import Summits.SmoothPoincare4.SmoothPoincare4.Theses.EntropyRung
import Summits.SmoothPoincare4.SmoothPoincare4.Theorems.EntropyRungSubcylindricalExistenceSphereSideClauseAux
import Summits.SmoothPoincare4.SmoothPoincare4.Theorems.EntropyRungSubcylindricalExistenceCapFactorRound
import Summits.SmoothPoincare4.SmoothPoincare4.Theorems.EntropyRungSubcylindricalExistenceGradSqFlatChart
import HarnessLib

/-!
# Helpers for stub `stub_sphereSideClauseSchwarzschild` (S2'M, line
`green-blowup-conformal-entropy`, reshape R-c3 "Schwarzschild gauge", crux
`EntropyRung.SubcylindricalExistence`, item stmt-SmoothPoincare4-10871): the cap with mass

Pointwise and chart-level lemmas for the cap side of the conformal gluing in the flat gauge WITH
MASS (`G ∘ φ⁻¹ = a/‖y − y₀‖² + b` on the punctured flat ball, `a > 0`, `b ≥ 0` constant; companion
file `EntropyRungSubcylindricalExistenceSphereSideClauseSchwarzschild.lean`), the `+b` variants of
lead c2's `SphereSideClauseAux` lemmas: the one-variable cap inequality `cap_algebra_mass` (with
`s = G = a/n + b`, `n s = a + bn`: `ψ⁻³ (R ψ − 6(θ''·4a²/n³ + θ'·R s/6)) ≥ 12a²/(K(a + bn)³)`,
`θ(s) = 4K − 16K²/(4K+s)` the Möbius profile, `ψ = θ(s) = 4Ks/(4K+s)`); continuity of the
`ψ`-weighted Perelman density with a curvature weight that is only continuous on the chart source
(`continuous_mul_sq_of_tsupport_subset`, `continuous_density'`);
`ψ ∘ φ⁻¹ = 4K(a + b‖y−y₀‖²)/((4K+b)‖y−y₀‖² + a)` on the flat ball (`psi_chart_mass`); and the
registered helper `helper_sphereSideCurvBoundSchwarzschild` (= `curv_bound_mass`): the curvature
weight bound `ψ⁻³ (R_g ψ − 6Δ_g ψ) ≥ 12a²/(K(a + b‖y − y₀‖²)³)` on the punctured flat ball, from the
chain rule `dalembertian_real_comp`, the Green equation, `θ(s) − sθ'(s) = 4Ks²/(4K+s)² ≥ 0`,
`R_g ≥ 0`, and `|∇G|²_g = ‖∇(a/‖·−y₀‖² + b)‖² = 4a²/‖y−y₀‖⁶` (landed flat-chart gradient identity
`gradSq_extChartAt_symm_of_flat`, stub S0). References: Schoen 1984 (flat conformal gauge,
`G = a/|y|² + A + O(|y|)`); Lee–Parker 1987, §3 and §6; O'Neill 1983, Ch. 3 (chain rule for
`Δ_g`). [folklore]
-/

noncomputable section

-- the registered namespace `Summit.SmoothPoincare4.SmoothPoincare4.Theorems` repeats a component
set_option linter.dupNamespace false

open scoped Manifold ContDiff Topology RealInnerProductSpace
open Set Filter MeasureTheory
open Literature.Geometry.Lorentzian Literature.Geometry.Riemannian

namespace Summit.SmoothPoincare4.SmoothPoincare4.Theorems

namespace SphereSideClauseSchwarzschild

open SphereSideClause CapFactorRound

/-! ### One-variable algebra of the cap with mass -/

/-- The pointwise algebra of the cap with mass: with `s = G = a/n + b`, `|∇G|² = 4a²/n³`,
`ψ = 4Ks/(4K+s)`, `θ' = 16K²/(4K+s)²`, `θ'' = −32K²/(4K+s)³` and `R ≥ 0`,
`ψ⁻³ (R ψ − 6(θ''|∇G|² + θ' · R s/6)) ≥ 12a²/(K(a + bn)³)` (equality for `R = 0`; the case `b = 0`
is `SphereSideClause.cap_algebra`). [folklore] -/
theorem cap_algebra_mass {K a b n R : ℝ} (hK : 0 < K) (ha : 0 < a) (hb : 0 ≤ b) (hn : 0 < n)
    (hR : 0 ≤ R) :
    12 * a ^ 2 / (K * (a + b * n) ^ 3) ≤ ((4 * K * (a / n + b) / (4 * K + (a / n + b))) ^ 3)⁻¹ *
      (R * (4 * K * (a / n + b) / (4 * K + (a / n + b))) -
        6 * (-(32 * K ^ 2) * ((4 * K + (a / n + b)) ^ 3)⁻¹ * (4 * a ^ 2 / n ^ 3) +
          16 * K ^ 2 * ((4 * K + (a / n + b)) ^ 2)⁻¹ * (R * (a / n + b) / 6))) := by
  have hs : 0 < a / n + b := by positivity
  have hsn : a + b * n = (a / n + b) * n := by field_simp
  set s := a / n + b with hs_def
  have h4Ks : 0 < 4 * K + s := by positivity
  have key : ((4 * K * s / (4 * K + s)) ^ 3)⁻¹ *
      (-(6 * (-(32 * K ^ 2) * ((4 * K + s) ^ 3)⁻¹ * (4 * a ^ 2 / n ^ 3)))) =
      12 * a ^ 2 / (K * (a + b * n) ^ 3) := by
    rw [hsn]
    field_simp
    ring
  have hRpart : 0 ≤ ((4 * K * s / (4 * K + s)) ^ 3)⁻¹ * (R * (4 * K * s / (4 * K + s)) -
      6 * (16 * K ^ 2 * ((4 * K + s) ^ 2)⁻¹ * (R * s / 6))) := by
    have : R * (4 * K * s / (4 * K + s)) - 6 * (16 * K ^ 2 * ((4 * K + s) ^ 2)⁻¹ * (R * s / 6))
        = R * (4 * K * s ^ 2 / (4 * K + s) ^ 2) := by
      field_simp
      ring
    rw [this]
    positivity
  have hsplit : ((4 * K * s / (4 * K + s)) ^ 3)⁻¹ *
      (R * (4 * K * s / (4 * K + s)) -
        6 * (-(32 * K ^ 2) * ((4 * K + s) ^ 3)⁻¹ * (4 * a ^ 2 / n ^ 3) +
          16 * K ^ 2 * ((4 * K + s) ^ 2)⁻¹ * (R * s / 6))) =
      ((4 * K * s / (4 * K + s)) ^ 3)⁻¹ * (R * (4 * K * s / (4 * K + s)) -
        6 * (16 * K ^ 2 * ((4 * K + s) ^ 2)⁻¹ * (R * s / 6))) +
      ((4 * K * s / (4 * K + s)) ^ 3)⁻¹ *
        (-(6 * (-(32 * K ^ 2) * ((4 * K + s) ^ 3)⁻¹ * (4 * a ^ 2 / n ^ 3)))) := by ring
  rw [hsplit, key]
  linarith [hRpart]

/-! ### Continuity with a weight that is only continuous on the chart source -/

/-- A product `ρ · w²` with `ρ` continuous on the open set `U` and `w` continuous with
`tsupport w ⊆ U` is continuous. [folklore] -/
theorem continuous_mul_sq_of_tsupport_subset {X : Type*} [TopologicalSpace X] {U : Set X}
    (hU : IsOpen U) {ρ w : X → ℝ} (hρ : ContinuousOn ρ U) (hw : Continuous w)
    (hwU : tsupport w ⊆ U) : Continuous fun x ↦ ρ x * w x ^ 2 := by
  refine continuous_iff_continuousAt.2 fun x ↦ ?_
  by_cases hx : x ∈ U
  · exact (hρ.continuousAt (hU.mem_nhds hx)).mul (hw.pow 2).continuousAt
  · have hev : (fun x ↦ ρ x * w x ^ 2) =ᶠ[𝓝 x] fun _ ↦ (0 : ℝ) := by
      filter_upwards [(isClosed_tsupport w).isOpen_compl.mem_nhds fun h ↦ hx (hwU h)] with y hy
      rw [image_eq_zero_of_notMem_tsupport hy, zero_pow two_ne_zero, mul_zero]
    exact continuousAt_const.congr_of_eventuallyEq hev

/-- Continuity of the `ψ`-weighted Perelman density with a frozen curvature weight `ρ` for which
only `ρ · w²` is known to be continuous (variant of `SphereSideClause.continuous_density`).
[folklore] -/
theorem continuous_density' {X : Type*} [TopologicalSpace X] {ρ w q ψ : X → ℝ}
    (hρw : Continuous fun x ↦ ρ x * w x ^ 2) (hw : Continuous w) (hq : Continuous q)
    (hψ : Continuous ψ) (hψ0 : ∀ x, ψ x ≠ 0) (τ c : ℝ) :
    Continuous fun x ↦ (τ * (ρ x * w x ^ 2 + 4 * ((ψ x)⁻¹ ^ 2 * q x))
      - w x ^ 2 * Real.log (w x ^ 2) - 4 * w x ^ 2) * (c * ψ x ^ 4) := by
  have hlog : Continuous fun x ↦ w x ^ 2 * Real.log (w x ^ 2) :=
    Real.continuous_mul_log.comp (hw.pow 2)
  have hinv : Continuous fun x ↦ (ψ x)⁻¹ := hψ.inv₀ hψ0
  exact ((((continuous_const.mul (hρw.add
    (continuous_const.mul ((hinv.pow 2).mul hq)))).sub hlog).sub
    (continuous_const.mul (hw.pow 2))).mul (continuous_const.mul (hψ.pow 4)))

/-! ### `ψ` in the chart and the curvature weight of the cap with mass -/

section Cap

variable {M : Type} [TopologicalSpace M] [ChartedSpace (EuclideanSpace ℝ (Fin 4)) M]

/-- In the chart, `ψ ∘ φ⁻¹ (y) = 4K(a + b‖y − y₀‖²)/((4K+b)‖y − y₀‖² + a)` on the closed flat ball
(the `+b` variant of `SphereSideClause.psi_chart`). [folklore] -/
theorem psi_chart_mass (p : M) {G ψ : M → ℝ} {a b r K : ℝ} (ha : 0 < a)
    (hball : Metric.closedBall (extChartAt (𝓡 4) p p) r ⊆ (extChartAt (𝓡 4) p).target)
    (hGchart : ∀ y ∈ Metric.closedBall (extChartAt (𝓡 4) p p) r, y ≠ extChartAt (𝓡 4) p p →
      G ((extChartAt (𝓡 4) p).symm y) = a / ‖y - extChartAt (𝓡 4) p p‖ ^ 2 + b)
    (hψ : ∀ x, x ≠ p → ψ x = 4 * K * G x / (4 * K + G x)) (hψp : ψ p = 4 * K)
    {y : EuclideanSpace ℝ (Fin 4)} (hy : y ∈ Metric.closedBall (extChartAt (𝓡 4) p p) r) :
    ψ ((extChartAt (𝓡 4) p).symm y) =
      4 * K * (a + b * ‖y - extChartAt (𝓡 4) p p‖ ^ 2) /
        ((4 * K + b) * ‖y - extChartAt (𝓡 4) p p‖ ^ 2 + a) := by
  by_cases hy0 : y = extChartAt (𝓡 4) p p
  · rw [hy0, extChartAt_to_inv, hψp, sub_self, norm_zero, zero_pow two_ne_zero, mul_zero,
      mul_zero, add_zero, zero_add, mul_div_assoc, div_self ha.ne', mul_one]
  · have hx : (extChartAt (𝓡 4) p).symm y ≠ p := extChartAt_symm_ne_pole (hball hy) hy0
    have hn : ‖y - extChartAt (𝓡 4) p p‖ ≠ 0 := norm_ne_zero_iff.2 (sub_ne_zero.2 hy0)
    rw [hψ _ hx, hGchart y hy hy0]
    field_simp
    ring

variable [T2Space M] [IsManifold (𝓡 4) ∞ M]
  (g : PseudoRiemannianMetric (𝓡 4) ∞ (EuclideanSpace ℝ (Fin 4)) (TangentSpace (𝓡 4) : M → Type _))
  [g.HasLeviCivita]

/-- **`ψ⁻³ L_g ψ ≥ 12a²/(K(a + b‖y − y₀‖²)³)` on the punctured flat ball** (the `+b` variant of
`SphereSideClause.curv_bound`): off `p`, `ψ = θ ∘ G`, so
`L_g ψ = R(θ(G) − Gθ'(G)) − 6θ''(G)|∇G|²` (chain rule `dalembertian_real_comp`, Green equation),
`|∇G|² = ‖∇(a/‖·−y₀‖² + b)‖² = 4a²/‖y − y₀‖⁶` by the landed flat-chart gradient identity
`gradSq_extChartAt_symm_of_flat` (S0), and `cap_algebra_mass`. [folklore] -/
theorem curv_bound_mass {p : M} (hR : ∀ x, 0 ≤ g.scalarCurvature x) {G : M → ℝ}
    (hGs : ContMDiffOn (𝓡 4) 𝓘(ℝ, ℝ) ∞ G {p}ᶜ) (hGpos : ∀ x, x ≠ p → 0 < G x)
    (hGreen : ∀ x, x ≠ p → g.scalarCurvature x * G x - 6 * g.dalembertian G x = 0)
    {a b r : ℝ} (ha : 0 < a) (hb : 0 ≤ b)
    (hball : Metric.closedBall (extChartAt (𝓡 4) p p) r ⊆ (extChartAt (𝓡 4) p).target)
    (hflat : ∀ y ∈ Metric.closedBall (extChartAt (𝓡 4) p p) r, ∀ X W : EuclideanSpace ℝ (Fin 4),
      g.val ((extChartAt (𝓡 4) p).symm y)
        (mfderiv 𝓘(ℝ, EuclideanSpace ℝ (Fin 4)) (𝓡 4) (extChartAt (𝓡 4) p).symm y X)
        (mfderiv 𝓘(ℝ, EuclideanSpace ℝ (Fin 4)) (𝓡 4) (extChartAt (𝓡 4) p).symm y W) = ⟪X, W⟫)
    (hGchart : ∀ y ∈ Metric.closedBall (extChartAt (𝓡 4) p p) r, y ≠ extChartAt (𝓡 4) p p →
      G ((extChartAt (𝓡 4) p).symm y) = a / ‖y - extChartAt (𝓡 4) p p‖ ^ 2 + b)
    {K : ℝ} (hK : 0 < K) {ψ : M → ℝ} (hψ : ∀ x, x ≠ p → ψ x = 4 * K * G x / (4 * K + G x))
    {y : EuclideanSpace ℝ (Fin 4)} (hy : y ∈ Metric.ball (extChartAt (𝓡 4) p p) r)
    (hy0 : y ≠ extChartAt (𝓡 4) p p) :
    12 * a ^ 2 / (K * (a + b * ‖y - extChartAt (𝓡 4) p p‖ ^ 2) ^ 3) ≤
      (ψ ((extChartAt (𝓡 4) p).symm y) ^ 3)⁻¹ *
        (g.scalarCurvature ((extChartAt (𝓡 4) p).symm y) * ψ ((extChartAt (𝓡 4) p).symm y) -
          6 * g.dalembertian ψ ((extChartAt (𝓡 4) p).symm y)) := by
  set φ := extChartAt (𝓡 4) p with hφ
  have hyc : y ∈ Metric.closedBall (φ p) r := Metric.ball_subset_closedBall hy
  have hyt : y ∈ φ.target := hball hyc
  have hxp : φ.symm y ≠ p := extChartAt_symm_ne_pole hyt hy0
  have hGx : ContMDiffAt (𝓡 4) 𝓘(ℝ, ℝ) ∞ G (φ.symm y) := contMDiffAt_green hGs hxp
  have hG2 : ContMDiffAt (𝓡 4) 𝓘(ℝ, ℝ) 2 G (φ.symm y) := hGx.of_le (WithTop.coe_le_coe.mpr le_top)
  have hGy : 0 < G (φ.symm y) := hGpos _ hxp
  have h4K : 4 * K + G (φ.symm y) ≠ 0 := by positivity
  have hev : ψ =ᶠ[𝓝 (φ.symm y)] ((fun s : ℝ ↦ 4 * K - 16 * K ^ 2 * (4 * K + s)⁻¹) ∘ G) := by
    filter_upwards [isOpen_compl_singleton.mem_nhds hxp] with z hz
    have hz' : z ≠ p := hz
    have h4Kz : 4 * K + G z ≠ 0 := by have := hGpos z hz'; positivity
    rw [hψ z hz', Function.comp_apply, theta_eq h4Kz]
  have hΔ : g.dalembertian ψ (φ.symm y) =
      deriv (deriv (fun s : ℝ ↦ 4 * K - 16 * K ^ 2 * (4 * K + s)⁻¹)) (G (φ.symm y)) *
          g.gradSq G (φ.symm y) +
        deriv (fun s : ℝ ↦ 4 * K - 16 * K ^ 2 * (4 * K + s)⁻¹) (G (φ.symm y)) *
          g.dalembertian G (φ.symm y) := by
    rw [g.dalembertian_congr_of_eventuallyEq hev,
      g.dalembertian_real_comp hG2 (contDiffAt_theta h4K 2)]
    rfl
  have hgrad : g.gradSq G (φ.symm y) = 4 * a ^ 2 / (‖y - φ p‖ ^ 2) ^ 3 := by
    rw [gradSq_extChartAt_symm_of_flat g p hyt (hflat y hyc) (hGx.mdifferentiableAt (by simp))]
    have hev2 : (G ∘ φ.symm) =ᶠ[𝓝 y] fun z ↦ a / ‖z - φ p‖ ^ 2 + b := by
      have hopen : IsOpen (Metric.ball (φ p) r \ {φ p}) :=
        Metric.isOpen_ball.sdiff isClosed_singleton
      filter_upwards [hopen.mem_nhds ⟨hy, hy0⟩] with z hz
      exact hGchart z (Metric.ball_subset_closedBall hz.1) hz.2
    have hconst : gradient (fun z ↦ a / ‖z - φ p‖ ^ 2 + b) y =
        gradient (fun z ↦ a / ‖z - φ p‖ ^ 2) y := by
      rw [gradient, gradient, fderiv_add_const]
    rw [hev2.gradient_eq, hconst, norm_gradient_div_norm_sq a hy0]
  have hΔG : g.dalembertian G (φ.symm y) = g.scalarCurvature (φ.symm y) * G (φ.symm y) / 6 := by
    have := hGreen _ hxp
    linarith
  have hn : 0 < ‖y - φ p‖ ^ 2 := by
    have : y - φ p ≠ 0 := sub_ne_zero.2 hy0
    positivity
  rw [hΔ, deriv_deriv_theta h4K, deriv_theta, hΔG, hgrad, hψ _ hxp, hGchart y hyc hy0]
  exact cap_algebra_mass hK ha hb hn (hR _)

end Cap

end SphereSideClauseSchwarzschild

/-- **Registered helper `helper_sphereSideCurvBoundSchwarzschild` of stub
`stub_sphereSideClauseSchwarzschild`** (helper file of line `green-blowup-conformal-entropy`,
reshape R-c3, crux stmt-SmoothPoincare4-10871): in the flat gauge with mass at `p`
(`G ∘ φ⁻¹ = a/‖y−y₀‖² + b` on the punctured closed ball, `a > 0`, `b ≥ 0`), for `R_g ≥ 0`, Green
data off `p` and `ψ = 4KG/(4K+G)` off `p`, the curvature weight satisfies
`ψ⁻³ (R_g ψ − 6 Δ_g ψ) ≥ 12a²/(K(a + b‖y − y₀‖²)³)` on the punctured open chart ball
(`SphereSideClauseSchwarzschild.curv_bound_mass`). [folklore] -/
theorem helper_sphereSideCurvBoundSchwarzschild :
    ∀ (M : Type) [TopologicalSpace M] [T2Space M] [SecondCountableTopology M]
      [ChartedSpace (EuclideanSpace ℝ (Fin 4)) M] [IsManifold (𝓡 4) ∞ M] [CompactSpace M]
      [T3Space M] [MeasurableSpace M] [BorelSpace M]
      (g : PseudoRiemannianMetric (𝓡 4) ∞ (EuclideanSpace ℝ (Fin 4)) (TangentSpace (𝓡 4) : M → Type _))
      [g.HasLeviCivita], (∀ x, 0 ≤ g.scalarCurvature x) →
      ∀ (p : M) (G : M → ℝ), ContMDiffOn (𝓡 4) 𝓘(ℝ, ℝ) ∞ G {p}ᶜ → (∀ x, x ≠ p → 0 < G x) →
        (∀ x, x ≠ p → g.scalarCurvature x * G x - 6 * g.dalembertian G x = 0) →
      ∀ (a b r : ℝ), 0 < a → 0 ≤ b →
        Metric.closedBall (extChartAt (𝓡 4) p p) r ⊆ (extChartAt (𝓡 4) p).target →
        (∀ y ∈ Metric.closedBall (extChartAt (𝓡 4) p p) r, ∀ X W : EuclideanSpace ℝ (Fin 4),
          g.val ((extChartAt (𝓡 4) p).symm y)
            (mfderiv 𝓘(ℝ, EuclideanSpace ℝ (Fin 4)) (𝓡 4) (extChartAt (𝓡 4) p).symm y X)
            (mfderiv 𝓘(ℝ, EuclideanSpace ℝ (Fin 4)) (𝓡 4) (extChartAt (𝓡 4) p).symm y W) = ⟪X, W⟫) →
        (∀ y ∈ Metric.closedBall (extChartAt (𝓡 4) p p) r, y ≠ extChartAt (𝓡 4) p p →
          G ((extChartAt (𝓡 4) p).symm y) = a / ‖y - extChartAt (𝓡 4) p p‖ ^ 2 + b) →
      ∀ (K : ℝ), 0 < K → ∀ (ψ : M → ℝ), (∀ x, x ≠ p → ψ x = 4 * K * G x / (4 * K + G x)) →
      ∀ y ∈ Metric.ball (extChartAt (𝓡 4) p p) r, y ≠ extChartAt (𝓡 4) p p →
        12 * a ^ 2 / (K * (a + b * ‖y - extChartAt (𝓡 4) p p‖ ^ 2) ^ 3) ≤
          (ψ ((extChartAt (𝓡 4) p).symm y) ^ 3)⁻¹ *
            (g.scalarCurvature ((extChartAt (𝓡 4) p).symm y) * ψ ((extChartAt (𝓡 4) p).symm y) -
              6 * g.dalembertian ψ ((extChartAt (𝓡 4) p).symm y)) := by
  intro M _ _ _ _ _ _ _ _ _ g _ hR p G hGs hGpos hGreen a b r ha hb hball hflat hGchart K hK ψ hψ y
    hy hy0
  exact SphereSideClauseSchwarzschild.curv_bound_mass g hR hGs hGpos hGreen ha hb hball hflat
    hGchart hK hψ hy hy0

end Summit.SmoothPoincare4.SmoothPoincare4.Theorems

end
+---+
The lines to return are those in the records above that hold the word "ChartedSpace".

variable {M : Type} [TopologicalSpace M] [ChartedSpace (EuclideanSpace ℝ (Fin 4)) M]
      [ChartedSpace (EuclideanSpace ℝ (Fin 4)) M] [IsManifold (𝓡 4) ∞ M] [CompactSpace M]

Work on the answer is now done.